=== Begin Enclosure ===

import Mathlib
import Summits.Ventures.PercRepro2.Defs
import Summits.Ventures.PercRepro2.Graph
import Summits.Ventures.PercRepro2.HullDefs
import Summits.Ventures.PercRepro2.LocRows
import Summits.Ventures.PercRepro2.SwRow
import Summits.Ventures.PercRepro2.SwAllRow

/-!
# The typed rigid row (blind cell PercRepro2, night-4 g6, 2026-08-24; proofs/NIGHT4-G6.md §13–§14)

Row 2′SW-ALL (`LocRows.SwAll`) asks for a permutation of `Q = {h ∉ H_l, o ∈ R_side(l)}` turning every
red edge inside `C_R(h)` blue.  Its TYPED form replaces the principal conditions on the clusters of
`l` by arbitrary monotone ones: for an up-set `𝓤` and a down-set `𝓓` of vertex sets,
`typedQ = {h ∉ H_l, C_R(l) ∈ 𝓤, C_B(l) ∈ 𝓓}` and `TypedSwAll` asks for a rigid permutation of it.
`SwAll` is the case `𝓤 = {S ∣ o ∈ S}`, `𝓓 = {S ∣ o ∉ S}` (`swAll_of_typed`); `𝓤 = 𝓓 = univ` is
the colour swap (`typed_univ`).  Census: 0 Hall failures on all connected graphs with n ≤ 6 for all
`𝓤`, `𝓓` with at most two generators (407,830 cases at n = 6) and at n = 7 for m ≤ 9 (3,562,624
cases); with the typed side ingredients (TypedRigidSide, TypedRigidOneSided) the typed row is the
statement closed under gluing at a cut vertex (NIGHT4-G6.md §14, paper).
-/

namespace Summit.Ventures.PercRepro2

namespace LocRows

open Hull

variable {V : Type*} {E : Type*} [Fintype E] [DecidableEq E]

open scoped Classical

variable (ends : E → Sym2 V)

/-- The typed class `{h ∉ H_l, C_R(l) ∈ 𝓤, C_B(l) ∈ 𝓓}`. -/
noncomputable def typedQ (l h : V) (𝓤 𝓓 : Set (Set V)) : Finset (Config E) :=
  Finset.univ.filter fun ζ =>
    h ∉ hull ends ζ l ∧ cluster ends ζ l ∈ 𝓤 ∧ cluster ends (blue ζ) l ∈ 𝓓

/-- **The typed rigid row**: a rigid permutation of `typedQ`. -/
def TypedSwAll (l h : V) (𝓤 𝓓 : Set (Set V)) : Prop :=
  ∃ f : {ζ // ζ ∈ typedQ ends l h 𝓤 𝓓} → Config E, Function.Injective f ∧
    ∀ x, f x ∈ typedQ ends l h 𝓤 𝓓 ∧
      ∀ e, e ∈ within ends (cluster ends x.1 h) → x.1 e = true → f x e = false

/-- `Q` is the typed class at the principal pair `{S ∣ o ∈ S}`, `{S ∣ o ∉ S}`. -/
lemma typedQ_principal (l h o : V) :
    typedQ ends l h {S : Set V | o ∈ S} {S : Set V | o ∉ S} = tgtU ends l h {S : Set V | o ∈ S} := by
  ext ζ
  simp only [typedQ, tgtU, Finset.mem_filter, Finset.mem_univ, true_and, Set.mem_setOf_eq]

/-- **The typed row at the principal pair is row 2′SW-ALL.** -/
theorem swAll_of_typed {l h o : V}
    (hT : TypedSwAll ends l h {S : Set V | o ∈ S} {S : Set V | o ∉ S}) : SwAll ends l h o := by
  obtain ⟨f, hf, hmem⟩ := hT
  have e := typedQ_principal ends l h o
  have hin : ∀ x : {ζ // ζ ∈ tgtU ends l h {S : Set V | o ∈ S}},
      x.1 ∈ typedQ ends l h {S : Set V | o ∈ S} {S : Set V | o ∉ S} := fun x => by
    rw [e]; exact x.2
  refine ⟨fun x => f ⟨x.1, hin x⟩, ?_, fun x => ?_⟩
  · intro x y hxy
    have h1 : (⟨x.1, hin x⟩ : {ζ // ζ ∈ typedQ ends l h {S : Set V | o ∈ S} {S : Set V | o ∉ S}}).1 =
        (⟨y.1, hin y⟩ : {ζ // ζ ∈ typedQ ends l h {S : Set V | o ∈ S} {S : Set V | o ∉ S}}).1 :=
      congrArg Subtype.val (hf hxy)
    exact Subtype.ext h1
  · obtain ⟨h1, h2⟩ := hmem ⟨x.1, hin x⟩
    refine ⟨?_, h2⟩
    simp only [typedQ, Finset.mem_filter, Finset.mem_univ, true_and, Set.mem_setOf_eq] at h1
    simp only [tgtU, Finset.mem_filter, Finset.mem_univ, true_and, Set.mem_setOf_eq]
    exact h1

/-- **The typed row at `𝓤 = 𝓓 = univ` is the colour swap**: the class `{h ∉ H_l}` is swap-invariant
and the swap turns every red edge blue. -/
theorem typed_univ (l h : V) : TypedSwAll ends l h Set.univ Set.univ := by
  refine ⟨fun x => blue x.1, ?_, fun x => ⟨?_, fun e _ hred => ?_⟩⟩
  · intro x y hxy
    have := congrArg blue hxy
    simp only [blue_blue] at this
    exact Subtype.ext this
  · have hx := x.2
    simp only [typedQ, Finset.mem_filter, Finset.mem_univ, true_and, Set.mem_univ, and_true] at hx ⊢
    rw [hull_blue]; exact hx
  · show blue x.1 e = false
    rw [blue_apply, hred]; rfl

/-- The typed row over all finite graphs, marks and monotone families. -/
def TypedSwAll_all : Prop :=
  ∀ (V E : Type) [Fintype V] [DecidableEq V] [Fintype E] [DecidableEq E] (ends : E → Sym2 V)
    (l h : V) (𝓤 𝓓 : Set (Set V)), IsUpperSet 𝓤 → IsLowerSet 𝓓 → TypedSwAll ends l h 𝓤 𝓓

/-- **The typed row on every graph gives row 2′SW-ALL on every graph**, hence (SW), 2′DOM, (BASE). -/
theorem swAll_all_of_typed_all (hT : TypedSwAll_all) : SwAll_all := by
  intro V E _ _ _ _ ends l h o _ _ _
  refine swAll_of_typed ends (hT V E ends l h _ _ ?_ ?_)
  · intro S S' hSS' hS; exact hSS' hS
  · intro S S' hSS' hS hmem; exact hS (hSS' hmem)

/-- **The typed row on every graph gives row (SW) on every graph.** -/
theorem sw_all_of_typed_all (hT : TypedSwAll_all) : Sw_all :=
  sw_all_of_swAll_all (swAll_all_of_typed_all hT)

end LocRows

end Summit.Ventures.PercRepro2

=== End Enclosure ===

Exercise description: For every line above that has "only" in it, copy the line.

Response for this exercise:
  simp only [typedQ, tgtU, Finset.mem_filter, Finset.mem_univ, true_and, Set.mem_setOf_eq]
    simp only [typedQ, Finset.mem_filter, Finset.mem_univ, true_and, Set.mem_setOf_eq] at h1
    simp only [tgtU, Finset.mem_filter, Finset.mem_univ, true_and, Set.mem_setOf_eq]
    simp only [blue_blue] at this
    simp only [typedQ, Finset.mem_filter, Finset.mem_univ, true_and, Set.mem_univ, and_true] at hx ⊢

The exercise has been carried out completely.